Top of Recorded data

import Literature.NumberTheory.LFunctions.KloostermanIncompleteInterval
import Literature.NumberTheory.LFunctions.KloostermanFractionsOffDiagSet
import HarnessLib

/-!
# Trilinear forms with Kloosterman fractions: incomplete Kloosterman sums with the twist `e(θ/m)` (Remark 2)

Topic `NumberTheory/LFunctions`.  S. Bettin, V. Chandee, *Trilinear forms with Kloosterman
fractions*, Adv. Math. 328 (2018), Remark 2 (p. 13 of arXiv:1502.00769): "All the computations
of Section 3 and 4 work, applying partial summation at appropriate places, also when an extra
addend `f_{a,ϑ}(m,bn)` … is inserted in the exponential" — for the twist `f(x,y) = ϑa/(xy)` used in
§7 the `m`-sums of §3 (the diagonal terms, bounded by "the version of Weil's bound given in
Lemma 1") acquire a factor `e(θ/m)`.  This file PROVES the corresponding twisted form of the
appendix Lemma 1 (case `(k,γ) = 1`, `δ = 1`, the tree's `KI_sum_progression_le` with `q = 1`):

* **`BC_twisted_incomplete_kloosterman_le`** — for `s ≥ 1`, integers `a`, `0 ≤ M₁ ≤ M₂` and real
  `θ`,
  `‖∑_{M₁ < m ≤ M₂, (m,s)=1} e(a m̄/s) e(θ/m)‖ ≤ (((M₂−M₁)/s)(a,s) + τ(s) s^{1/2} (a,s)^{1/2} (1 + log s)) (1 + 2π|θ|/(M₁+1))`
  (Abel summation `kfw_abel_bound` against the twist, whose variation is `kfw_twist_variation`).

It is the first ingredient of §3 (3.5) for the general-`A`, twisted moments (the hypothesis `hD` of
`BC_CbA_bound_of_diagA_offA`, `TrilinearKloostermanFractionsFrom51.lean`).  No new named facts
(D-0026).

## References

* S. Bettin, V. Chandee, Adv. Math. 328 (2018) 1234–1262 (arXiv:1502.00769), Remark 2 and
  Appendix, Lemma 1. [BettinChandee2018]
* W. Duke, J. Friedlander, H. Iwaniec, Invent. Math. 128 (1997) 23–43, Lemma 8.
  [DukeFriedlanderIwaniec1997]
-/

noncomputable section

open Finset Real

namespace Literature.NumberTheory.LFunctions

/-- **Incomplete Kloosterman sums with the twist `e(θ/m)`** (Bettin–Chandee, Appendix Lemma 1 +
Remark 2's partial summation): for `s ≥ 1`, `a ∈ ℤ`, integers `0 ≤ M₁ ≤ M₂` and real `θ`,
`‖∑_{M₁<m≤M₂,(m,s)=1} e(a m̄/s + θ/m)‖ ≤ (((M₂-M₁)/s)(a,s) + τ(s)√s√(a,s)(1+log s)) (1 + 2π|θ|/(M₁+1))`.
[cite: BettinChandee2018, Appendix Lemma 1 and Remark 2] -/
theorem BC_twisted_incomplete_kloosterman_le {s : ℕ} (hs : 0 < s) (a : ℤ) (θ : ℝ) {M₁ M₂ : ℤ}
    (hM₁ : 0 ≤ M₁) (hM : M₁ ≤ M₂) :
    ‖∑ m ∈ (Finset.Ioc M₁ M₂).filter (fun m : ℤ => Int.gcd m s = 1),
        Complex.exp (2 * Real.pi * Complex.I *
          ((a : ℂ) * (((((m : ℤ) : ZMod s)⁻¹).val : ℕ) : ℂ) / (s : ℂ))) *
        Complex.exp (2 * Real.pi * Complex.I * (θ / (m : ℂ)))‖ ≤
      (((M₂ - M₁ : ℤ) : ℝ) / s * Int.gcd a s +
        (Nat.divisors s).card * Real.sqrt s * Real.sqrt (Int.gcd a s) * (1 + Real.log s)) *
        (1 + 2 * Real.pi * |θ| / ((M₁ : ℝ) + 1)) := by
  -- the untwisted partial sums (appendix Lemma 1 with `q = 1`, `v = 0`)
  set B : ℝ := ((M₂ - M₁ : ℤ) : ℝ) / s * Int.gcd a s +
    (Nat.divisors s).card * Real.sqrt s * Real.sqrt (Int.gcd a s) * (1 + Real.log s) with hB
  have hs0 : (0 : ℝ) < s := by exact_mod_cast hs
  have hB0 : 0 ≤ B := by
    have : (0 : ℝ) ≤ ((M₂ - M₁ : ℤ) : ℝ) := by exact_mod_cast (sub_nonneg.mpr hM)
    have hlog : 0 ≤ 1 + Real.log s := by
      have := Real.log_nonneg (show (1 : ℝ) ≤ s by exact_mod_cast hs); linarith
    positivity
  obtain ⟨K, hK⟩ : ∃ K : ℕ, M₂ = M₁ + K := ⟨(M₂ - M₁).toNat, by omega⟩
  subst hK
  rcases Nat.eq_zero_or_pos K with hK0 | hKpos
  · subst hK0
    simp only [Nat.cast_zero, add_zero, Finset.Ioc_self, Finset.filter_empty, Finset.sum_empty,
      norm_zero]
    have : 0 ≤ 1 + 2 * Real.pi * |θ| / ((M₁ : ℝ) + 1) := by
      have hM1 : (0 : ℝ) < (M₁ : ℝ) + 1 := by
        have : (0 : ℝ) ≤ M₁ := by exact_mod_cast hM₁
        linarith
      positivity
    positivity
  have hpartial : ∀ k : ℕ, k ≤ K →
      ‖∑ n ∈ (Finset.Ioc M₁ (M₁ + k)).filter (fun m : ℤ => Int.gcd m s = 1),
        Complex.exp (2 * Real.pi * Complex.I *
          ((a : ℂ) * (((((n : ℤ) : ZMod s)⁻¹).val : ℕ) : ℂ) / (s : ℂ)))‖ ≤ B := by
    intro k hk
    have h := KI_sum_progression_le hs (q := 1) (Nat.coprime_one_left s) a 0 M₁ (M₁ + k)
      (by omega)
    simp only [Nat.cast_one, one_mul, zero_add] at h
    refine h.trans ?_
    rw [hB]
    have hk' : (((M₁ + k - M₁ : ℤ)) : ℝ) ≤ ((M₁ + K - M₁ : ℤ) : ℝ) := by
      have : (k : ℝ) ≤ K := by exact_mod_cast hk
      push_cast; linarith
    have hg : (0 : ℝ) ≤ Int.gcd a s := Nat.cast_nonneg _
    have := div_le_div_of_nonneg_right hk' hs0.le
    nlinarith [mul_le_mul_of_nonneg_right this hg]
  have hf1 : ∀ n : ℤ, ‖Complex.exp (2 * Real.pi * Complex.I * (θ / (n : ℂ)))‖ ≤ 1 := by
    intro n
    have : 2 * (Real.pi : ℂ) * Complex.I * (θ / (n : ℂ)) = ((2 * Real.pi * (θ / n) : ℝ) : ℂ) * Complex.I := by
      push_cast; ring
    rw [this, Complex.norm_exp_ofReal_mul_I]
  have hvar : ∀ n : ℤ, M₁ < n →
      ‖Complex.exp (2 * Real.pi * Complex.I * (θ / ((n + 1 : ℤ) : ℂ))) -
        Complex.exp (2 * Real.pi * Complex.I * (θ / (n : ℂ)))‖ ≤
        2 * Real.pi * |θ| / (n : ℝ) - 2 * Real.pi * |θ| / ((n + 1 : ℤ) : ℝ) := by
    intro n hn
    have hn0 : 0 < n := lt_of_le_of_lt hM₁ hn
    have h := kfw_twist_variation θ hn0
    refine h.trans (le_of_eq ?_)
    push_cast
    ring
  have h := kfw_abel_bound M₁ hKpos (fun m : ℤ => Int.gcd m s = 1)
    (fun n : ℤ => Complex.exp (2 * Real.pi * Complex.I *
      ((a : ℂ) * (((((n : ℤ) : ZMod s)⁻¹).val : ℕ) : ℂ) / (s : ℂ))))
    (fun n : ℤ => Complex.exp (2 * Real.pi * Complex.I * (θ / (n : ℂ))))
    (fun n : ℤ => 2 * Real.pi * |θ| / (n : ℝ)) hB0 hpartial hf1
    (fun n hn => by simpa only [Int.cast_add, Int.cast_one] using hvar n hn)
  refine h.trans ?_
  refine mul_le_mul_of_nonneg_left ?_ hB0
  have hM1 : (0 : ℝ) < (M₁ : ℝ) + 1 := by
    have : (0 : ℝ) ≤ M₁ := by exact_mod_cast hM₁
    linarith
  have hlast : 0 ≤ 2 * Real.pi * |θ| / (((M₁ + (K : ℕ) : ℤ)) : ℝ) := by
    have : (0 : ℝ) < ((M₁ + (K : ℕ) : ℤ) : ℝ) := by
      push_cast
      have : (0 : ℝ) ≤ M₁ := by exact_mod_cast hM₁
      have : (1 : ℝ) ≤ K := by exact_mod_cast hKpos
      linarith
    positivity
  have e1 : (((M₁ + 1 : ℤ)) : ℝ) = (M₁ : ℝ) + 1 := by push_cast; ring
  rw [e1]
  linarith

end Literature.NumberTheory.LFunctions

end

Bottom of Recorded data

# Instructions for the task
Lines containing the word "with" must be found in the data above and copied.

# Exercise solution
# Trilinear forms with Kloosterman fractions: incomplete Kloosterman sums with the twist `e(θ/m)` (Remark 2)
Topic `NumberTheory/LFunctions`.  S. Bettin, V. Chandee, *Trilinear forms with Kloosterman
appendix Lemma 1 (case `(k,γ) = 1`, `δ = 1`, the tree's `KI_sum_progression_le` with `q = 1`):
/-- **Incomplete Kloosterman sums with the twist `e(θ/m)`** (Bettin–Chandee, Appendix Lemma 1 +
  -- the untwisted partial sums (appendix Lemma 1 with `q = 1`, `v = 0`)
    (Nat.divisors s).card * Real.sqrt s * Real.sqrt (Int.gcd a s) * (1 + Real.log s) with hB
  rcases Nat.eq_zero_or_pos K with hK0 | hKpos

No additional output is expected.